Noncompete agreement

- A federal appeals court has ruled that a man who started his own business did not violate his noncompete agreement with his former employer when he solicited business within the employer's target sales area. The court ruled that merely soliciting business does not violate the agreement. To do so, the man's business must be physically located within the target sales area. (United Rentals v. Keizer, U.S. Court of Appeals for the Sixth Circuit, No. 02-1580, 2004)

Corporate liability

- (Cariglia v. Hertz Equipment Rental Corporation, U.S. Court of Appeals for the First Circuit, No. 02-2199, 2004)

First Amendment

- A federal appeals court has ruled that an employer who fired a worker for making false sexual harassment claims against his supervisor cannot be held liable for violating that employee's First Amendment rights. The court ruled that the internal investigation into the plaintiff's actions was sound and proved that the plaintiff had attempted to enlist other employees to backup the sexual harassment story. Also, the plaintiff's actions were legitimate grounds for dismissal. (Johnson v. State of Louisiana, U.S. Court of Appeals for the Fifth Circuit, No. 03-30087, 2004)

Nuclear security

- Two identical bills (H.R. 4212 and S. 2310) introduced by Rep. Adam Schiff (D-CA) and Sen. Dianne Feinstein (D-CA), respectively, would establish a task force on nuclear material removal within the Department of Energy.

Aviation security

- Several bills currently under consideration in Congress are aimed at enhancing aviation security programs. One bill (H.R. 3959) introduced by Rep. Frank LoBiondo (R-NJ) would authorize the Homeland Security Department to provide air marshal training to law enforcement personnel from foreign countries.
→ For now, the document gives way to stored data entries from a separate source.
/-- Sites whose mesh point is within `1` of the ball of radius `R` lie in the box of half-width
`⌈(R+1)/δ⌉₊`. -/
theorem mem_box_of_near {δ R : ℝ} (hδ : 0 < δ) {v : Site 2} {w : ℂ} (hw : ‖w‖ ≤ 1)
    (hvw : ‖meshPoint δ v + w‖ ≤ R) :
    v ∈ ((Finset.Icc (-(⌈(R + 1) / δ⌉₊ : ℤ)) ⌈(R + 1) / δ⌉₊) ×ˢ
      (Finset.Icc (-(⌈(R + 1) / δ⌉₊ : ℤ)) ⌈(R + 1) / δ⌉₊)).image
      (fun q : ℤ × ℤ => (![q.1, q.2] : Site 2)) := by
  have h1 : ‖meshPoint δ v‖ ≤ R + 1 := by
    calc ‖meshPoint δ v‖ = ‖(meshPoint δ v + w) - w‖ := by rw [add_sub_cancel_right]
      _ ≤ ‖meshPoint δ v + w‖ + ‖w‖ := norm_sub_le _ _
      _ ≤ R + 1 := add_le_add hvw hw
  have hcoord : ∀ c : ℤ, |δ * c| ≤ R + 1 → |c| ≤ ((⌈(R + 1) / δ⌉₊ : ℕ) : ℤ) := by
    intro c hcδ
    rw [abs_mul, abs_of_pos hδ] at hcδ
    have : (|c| : ℝ) ≤ (⌈(R + 1) / δ⌉₊ : ℕ) := by
      refine le_trans ?_ (Nat.le_ceil _)
      rw [le_div_iff₀ hδ, mul_comm]
      exact hcδ
    exact_mod_cast this
  apply mem_box
  · exact hcoord _ (le_trans (by rw [← meshPoint_re]; exact abs_re_le_norm _) h1)
  · exact hcoord _ (le_trans (by rw [← meshPoint_im]; exact abs_im_le_norm _) h1)

/-! ## The deterministic regrouping estimate -/

/-- **Regrouping by corners.** Let `∂̄φ` be `L`-Lipschitz with `tsupport φ ⊆ closedBall 0 R`,
`0 < δ ≤ 1`, `G` a corner function bounded by `1` and `F` a function of medial vertices vanishing
off the lattice edges and obeying the trace identity `c · F(s(x, x + eᵢ)) = Σ_k G(cornersAt x i k)`
at every lattice edge whose medial point lies in `tsupport φ`. Then
`‖c · Σ_z F(z) ∂̄φ(z_δ) − 2 · pair0 G φ δ‖ ≤ 4 L (2R+5)² / δ`: each corner `(v, v − off)` is
carried by exactly two lattice edges, at medial distance `δ/2` from `δv`, and the edge sum with
every test point moved to the corner's site is `pair0 G φ δ` for each of the two directions
(translation of two partial sums by `e₀`, resp. `e₁`). -/
theorem regrouping_bound {φ : ℂ → ℂ} {L R : ℝ} (hL : 0 ≤ L)
    (hLip : ∀ p q : ℂ, ‖dbar φ p - dbar φ q‖ ≤ L * ‖p - q‖) (hRpos : 0 < R)
    (hR : ∀ p ∈ tsupport φ, ‖p‖ ≤ R) {δ : ℝ} (hδ : 0 < δ) (hδ1 : δ ≤ 1)
    {G : Site 2 × Site 2 → ℂ} (hG : ∀ c, ‖G c‖ ≤ 1) {F : MedialVertex → ℂ} {c : ℂ}
    (hF0 : ∀ z, z ∉ (zdGraph 2).edgeSet → F z = 0)
    (hFG : ∀ (x : Site 2) (i : Fin 2), medialPoint δ s(x, x + Pi.single i 1) ∈ tsupport φ →
      c * F s(x, x + Pi.single i 1) = ∑ k : Fin 4, G (cornersAt x i k)) :
    ‖c * ∑ᶠ z : MedialVertex, F z * dbar φ (medialPoint δ z) - 2 * pair0 G φ δ‖ ≤
      4 * L * (2 * R + 5) ^ 2 / δ := by
  classical
  -- the box of contributing sites
  set N : ℕ := ⌈(R + 1) / δ⌉₊ with hN
  have hNlt : (N : ℝ) < (R + 1) / δ + 1 := Nat.ceil_lt_add_one (by positivity)
  set B : Finset (Site 2) := ((Finset.Icc (-(N : ℤ)) N) ×ˢ (Finset.Icc (-(N : ℤ)) N)).image
    (fun q : ℤ × ℤ => (![q.1, q.2] : Site 2)) with hB
  have hcard : (B.card : ℝ) * δ ^ 2 ≤ (2 * R + 5) ^ 2 := by
    have h1 : (B.card : ℝ) ≤ (2 * N + 1) ^ 2 := by exact_mod_cast card_box_le N
    have h2 : (N : ℝ) * δ < R + 1 + δ := by
      have := mul_lt_mul_of_pos_right hNlt hδ
      rwa [add_mul, div_mul_cancel₀ _ hδ.ne', one_mul] at this
    have h3 : (2 * (N : ℝ) + 1) * δ ≤ 2 * R + 5 := by nlinarith
    have h4 : 0 ≤ (2 * (N : ℝ) + 1) * δ := by positivity
    calc (B.card : ℝ) * δ ^ 2 ≤ (2 * N + 1) ^ 2 * δ ^ 2 := by gcongr
      _ = ((2 * (N : ℝ) + 1) * δ) ^ 2 := by ring
      _ ≤ (2 * R + 5) ^ 2 := by gcongr
  -- the test function factor `ψ` and its support
  set ψ : ℂ → ℂ := dbar φ with hψ
  have hψB : ∀ (v : Site 2) (w : ℂ), ‖w‖ ≤ 1 → ψ (meshPoint δ v + w) ≠ 0 → v ∈ B := by
    intro v w hw h0
    refine mem_box_of_near hδ hw (hR _ ?_)
    by_contra hn
    exact h0 (dbar_eq_zero_of_notMem hn)
  have hψ0 : ∀ v : Site 2, ψ (meshPoint δ v) ≠ 0 → v ∈ B := fun v h0 =>
    hψB v 0 (by simp) (by rwa [add_zero])
  have htr : ∀ (β : Site 2 → ℂ) (e : Site 2), Function.support β ⊆ ↑B →
      Function.support (fun x => β (x + e)) ⊆ ↑B → ∑ x ∈ B, β (x + e) = ∑ v ∈ B, β v := by
    intro β e s s'
    rw [← finsum_eq_sum_of_support_subset _ s, ← finsum_eq_sum_of_support_subset _ s']
    exact finsum_comp_equiv (Equiv.addRight e)
  -- the offsets
  set η : ℝ := δ / 2 with hη
  have nδ : ‖(δ : ℂ)‖ = δ := by rw [norm_real, Real.norm_eq_abs, abs_of_pos hδ]
  have nη : ‖(η : ℂ)‖ = δ / 2 := by
    rw [norm_real, Real.norm_eq_abs, hη, abs_of_pos (by positivity)]
  have nηδ : ‖(η : ℂ) - δ‖ = δ / 2 := by
    rw [← Complex.ofReal_sub, norm_real, Real.norm_eq_abs, hη,
      show δ / 2 - δ = -(δ / 2) by ring, abs_neg, abs_of_pos (by positivity)]
  -- per-site quantities: the edge terms `T` at `x`, and the site-shifted terms `H`, `V`
  obtain ⟨T, hT⟩ : ∃ T : Site 2 → ℂ, ∀ x, T x =
      (G (x, x) + G (x + e0, x) + G (x + e0, x - e1) + G (x, x - e1)) * ψ (meshPoint δ x + η)
      + (G (x + e1, x - e0) + G (x + e1, x) + G (x, x) + G (x, x - e0)) *
        ψ (meshPoint δ x + η * I) := ⟨_, fun _ => rfl⟩
  obtain ⟨H, hH⟩ : ∃ H : Site 2 → ℂ, ∀ x, H x = (G (x, x) + G (x, x - e1)) * ψ (meshPoint δ x)
      + (G (x + e0, x) + G (x + e0, x - e1)) * ψ (meshPoint δ x + δ) := ⟨_, fun _ => rfl⟩
  obtain ⟨V, hV⟩ : ∃ V : Site 2 → ℂ, ∀ x, V x =
      (G (x + e1, x - e0) + G (x + e1, x)) * ψ (meshPoint δ x + δ * I)
      + (G (x, x) + G (x, x - e0)) * ψ (meshPoint δ x) := ⟨_, fun _ => rfl⟩
  -- (A) the site pairing as a box sum
  have hP : pair0 G φ δ = ∑ v ∈ B, A0 G v * ψ (meshPoint δ v) := by
    refine finsum_eq_sum_of_support_subset _ fun v hv => ?_
    exact hψ0 v fun h0 => hv (mul_eq_zero_of_right _ h0)
  -- (B) the two regroupings: test points at the sites give `pair0` for each direction
  have hI1 : ∑ x ∈ B, H x = ∑ v ∈ B, A0 G v * ψ (meshPoint δ v) := by
    set β : Site 2 → ℂ := fun v => (G (v, v - e0) + G (v, v - e0 - e1)) * ψ (meshPoint δ v)
      with hβ
    have hβx : ∀ x, β (x + e0) = (G (x + e0, x) + G (x + e0, x - e1)) * ψ (meshPoint δ x + δ) :=
      fun x => by simp only [hβ, add_sub_cancel_right, meshPoint_add_e0]
    have hβs : ∑ x ∈ B, β (x + e0) = ∑ v ∈ B, β v := by
      refine htr β e0 (fun v hv => hψ0 v fun h0 => hv ?_) (fun x hx => ?_)
      · simp only [hβ, h0, mul_zero]
      · refine hψB x δ (nδ.le.trans hδ1) fun h0 => hx ?_
        simp only [hβx, h0, mul_zero]
    calc _ = ∑ x ∈ B, ((G (x, x) + G (x, x - e1)) * ψ (meshPoint δ x) + β (x + e0)) := by
          simp only [hH, hβx]
      _ = ∑ v ∈ B, ((G (v, v) + G (v, v - e1)) * ψ (meshPoint δ v) + β v) := by
          rw [Finset.sum_add_distrib, hβs, Finset.sum_add_distrib]
      _ = _ := Finset.sum_congr rfl fun v _ => by simp only [hβ, A0]; ring
  have hI2 : ∑ x ∈ B, V x = ∑ v ∈ B, A0 G v * ψ (meshPoint δ v) := by
    set κ : Site 2 → ℂ := fun v => (G (v, v - e0 - e1) + G (v, v - e1)) * ψ (meshPoint δ v)
      with hκ
    have he : ∀ x : Site 2, x + e1 - e0 - e1 = x - e0 := fun x => by abel
    have hκx : ∀ x, κ (x + e1) =
        (G (x + e1, x - e0) + G (x + e1, x)) * ψ (meshPoint δ x + δ * I) :=
      fun x => by simp only [hκ, he, add_sub_cancel_right, meshPoint_add_e1]
    have hκs : ∑ x ∈ B, κ (x + e1) = ∑ v ∈ B, κ v := by
      refine htr κ e1 (fun v hv => hψ0 v fun h0 => hv ?_) (fun x hx => ?_)
      · simp only [hκ, h0, mul_zero]
      · refine hψB x (δ * I) (by rw [norm_mul, nδ, norm_I, mul_one]; exact hδ1) fun h0 => hx ?_
        simp only [hκx, h0, mul_zero]
    calc _ = ∑ x ∈ B, (κ (x + e1) + (G (x, x) + G (x, x - e0)) * ψ (meshPoint δ x)) := by
          simp only [hV, hκx]
      _ = ∑ v ∈ B, (κ v + (G (v, v) + G (v, v - e0)) * ψ (meshPoint δ v)) := by
          rw [Finset.sum_add_distrib, hκs, Finset.sum_add_distrib]
      _ = _ := Finset.sum_congr rfl fun v _ => by simp only [hκ, A0]; ring
  -- (C) the vertex sum as a box sum, through the trace identity
  obtain ⟨edge, hedge⟩ : ∃ edge : Site 2 × Fin 2 → MedialVertex,
      ∀ p, edge p = s(p.1, p.1 + Pi.single p.2 1) := ⟨_, fun _ => rfl⟩
  have hinj : Set.InjOn edge ↑(B ×ˢ (Finset.univ : Finset (Fin 2))) := by
    rintro ⟨x, i⟩ - ⟨x', i'⟩ - h
    rw [hedge, hedge] at h
    obtain ⟨h1, h2⟩ := edge_eq_edge h
    exact Prod.ext h1 h2
  have hsupp : Function.support (fun z => F z * ψ (medialPoint δ z)) ⊆
      ↑((B ×ˢ (Finset.univ : Finset (Fin 2))).image edge) := by
    intro z hz
    have hψz : ψ (medialPoint δ z) ≠ 0 := fun h => hz (by simp only [h, mul_zero])
    have hze : z ∈ (zdGraph 2).edgeSet := by
      by_contra hn
      exact hz (by simp only [hF0 z hn, zero_mul])
    obtain ⟨x, i, rfl⟩ := exists_eq_mk_add_single hze
    have hw : ‖medialPoint δ s(x, x + Pi.single i 1) - meshPoint δ x‖ = δ / 2 := by
      rw [← dist_eq_norm, dist_comm]
      exact TraceIdentity.dist_meshPoint_medialPoint hδ.le (Sym2.mem_mk_left _ _)
    have hxB : x ∈ B := by
      refine hψB x (medialPoint δ s(x, x + Pi.single i 1) - meshPoint δ x)
        (by rw [hw]; linarith) ?_
      rwa [add_sub_cancel]
    rw [Finset.coe_image]
    exact ⟨(x, i), by simp [hxB], (hedge _).trans rfl⟩
  have key : ∀ (x : Site 2) (i : Fin 2),
      c * (F (edge (x, i)) * ψ (medialPoint δ (edge (x, i)))) =
        (∑ k : Fin 4, G (cornersAt x i k)) * ψ (medialPoint δ s(x, x + Pi.single i 1)) := by
    intro x i
    simp only [hedge]
    by_cases h0 : ψ (medialPoint δ s(x, x + Pi.single i 1)) = 0
    · rw [h0, mul_zero, mul_zero, mul_zero]
    · rw [← mul_assoc, hFG x i (not_not.1 fun hn => h0 (dbar_eq_zero_of_notMem hn))]
  have hS : c * ∑ᶠ z : MedialVertex, F z * ψ (medialPoint δ z) = ∑ x ∈ B, T x := by
    rw [finsum_eq_sum_of_support_subset _ hsupp, Finset.sum_image hinj, Finset.sum_product,
      Finset.mul_sum]
    refine Finset.sum_congr rfl fun x _ => ?_
    rw [Fin.sum_univ_two, mul_add, key x 0, key x 1, Fin.sum_univ_four, Fin.sum_univ_four,
      medialPoint_horizontal, medialPoint_vertical, hT]
    simp [cornersAt, hη]
  -- (D) per-site error of moving the test points to the sites
  have pair_le : ∀ (g₁ g₂ a b : ℂ), ‖g₁‖ ≤ 1 → ‖g₂‖ ≤ 1 → ‖a - b‖ = δ / 2 →
      ‖(g₁ + g₂) * (ψ a - ψ b)‖ ≤ L * δ := by
    intro g₁ g₂ a b h1 h2 hab
    rw [norm_mul]
    calc ‖g₁ + g₂‖ * ‖ψ a - ψ b‖ ≤ (1 + 1) * (L * ‖a - b‖) :=
          mul_le_mul (norm_add_le_of_le h1 h2) (hLip a b) (norm_nonneg _) (by norm_num)
      _ = L * δ := by rw [hab]; ring
  have hper : ∀ x ∈ B, ‖T x - (H x + V x)‖ ≤ 4 * L * δ := by
    intro x _
    rw [hT, hH, hV]
    set p : ℂ := meshPoint δ x
    have hA := pair_le (G (x, x)) (G (x, x - e1)) (p + η) p (hG _) (hG _)
      (by rw [add_sub_cancel_left, nη])
    have hB' := pair_le (G (x + e0, x)) (G (x + e0, x - e1)) (p + η) (p + δ) (hG _) (hG _)
      (by rw [add_sub_add_left_eq_sub, nηδ])
    have hC := pair_le (G (x + e1, x - e0)) (G (x + e1, x)) (p + η * I) (p + δ * I) (hG _)
      (hG _) (by rw [add_sub_add_left_eq_sub, ← sub_mul, norm_mul, nηδ, norm_I, mul_one])
    have hD := pair_le (G (x, x)) (G (x, x - e0)) (p + η * I) p (hG _) (hG _)
      (by rw [add_sub_cancel_left, norm_mul, nη, norm_I, mul_one])
    calc _ = ‖((G (x, x) + G (x, x - e1)) * (ψ (p + η) - ψ p)
          + (G (x + e0, x) + G (x + e0, x - e1)) * (ψ (p + η) - ψ (p + δ)))
          + ((G (x + e1, x - e0) + G (x + e1, x)) * (ψ (p + η * I) - ψ (p + δ * I))
          + (G (x, x) + G (x, x - e0)) * (ψ (p + η * I) - ψ p))‖ := by
          congr 1
          ring
      _ ≤ (L * δ + L * δ) + (L * δ + L * δ) :=
          norm_add_le_of_le (norm_add_le_of_le hA hB') (norm_add_le_of_le hC hD)
      _ = 4 * L * δ := by ring
  calc ‖c * ∑ᶠ z : MedialVertex, F z * ψ (medialPoint δ z) - 2 * pair0 G φ δ‖
      = ‖∑ x ∈ B, (T x - (H x + V x))‖ := by
        rw [Finset.sum_sub_distrib, Finset.sum_add_distrib, hS, hP, two_mul, hI1, hI2]
    _ ≤ ∑ x ∈ B, 4 * L * δ := norm_sum_le_of_le _ hper
    _ = B.card * (4 * L * δ) := by rw [Finset.sum_const, nsmul_eq_mul]
    _ ≤ 4 * L * (2 * R + 5) ^ 2 / δ := by
        rw [le_div_iff₀ hδ]
        calc (B.card : ℝ) * (4 * L * δ) * δ = ((B.card : ℝ) * δ ^ 2) * (4 * L) := by ring
          _ ≤ (2 * R + 5) ^ 2 * (4 * L) := by gcongr
          _ = 4 * L * (2 * R + 5) ^ 2 := by ring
The bill has no cosponsors and has been referred to the House Transportation and Infrastructure Committee. Companion bills (H.R. 4126 and S. 2268) introduced by Rep. Joe Wilson (R-SC) and Sen. Jim Bunning (R-NY), respectively, would alter the federal flight deck officer program--allowing pilots to carry firearms on commercial flights. The measure would add mental health standards and firearms training to the list of eligibility requirements. The bill would also prohibit the disclosure of information relating to a pilot's participation in the program and provide an appeal process for pilots who have been determined ineligible for the program.

Cargo security

- The Coast Guard authorization bill (H.R. 2443) has been approved by the House of Representatives and has been approved in a different form by the Senate. In a conference committee, which is designed to hash out differences in the two versions, lawmakers rejected a controversial provision that would have required Coast Guard representatives to review the security plans of all foreign vessels entering U.S. waters. (Under current law, the Coast Guard is required to review the security plans of domestic vessels.) At a hearing before the bill was passed, Coast Guard Commandant Thomas H. Collins contended that the agency does not have the money or personnel to complete the task, which would have required reviewing plans for more than 10,000 foreign vessels.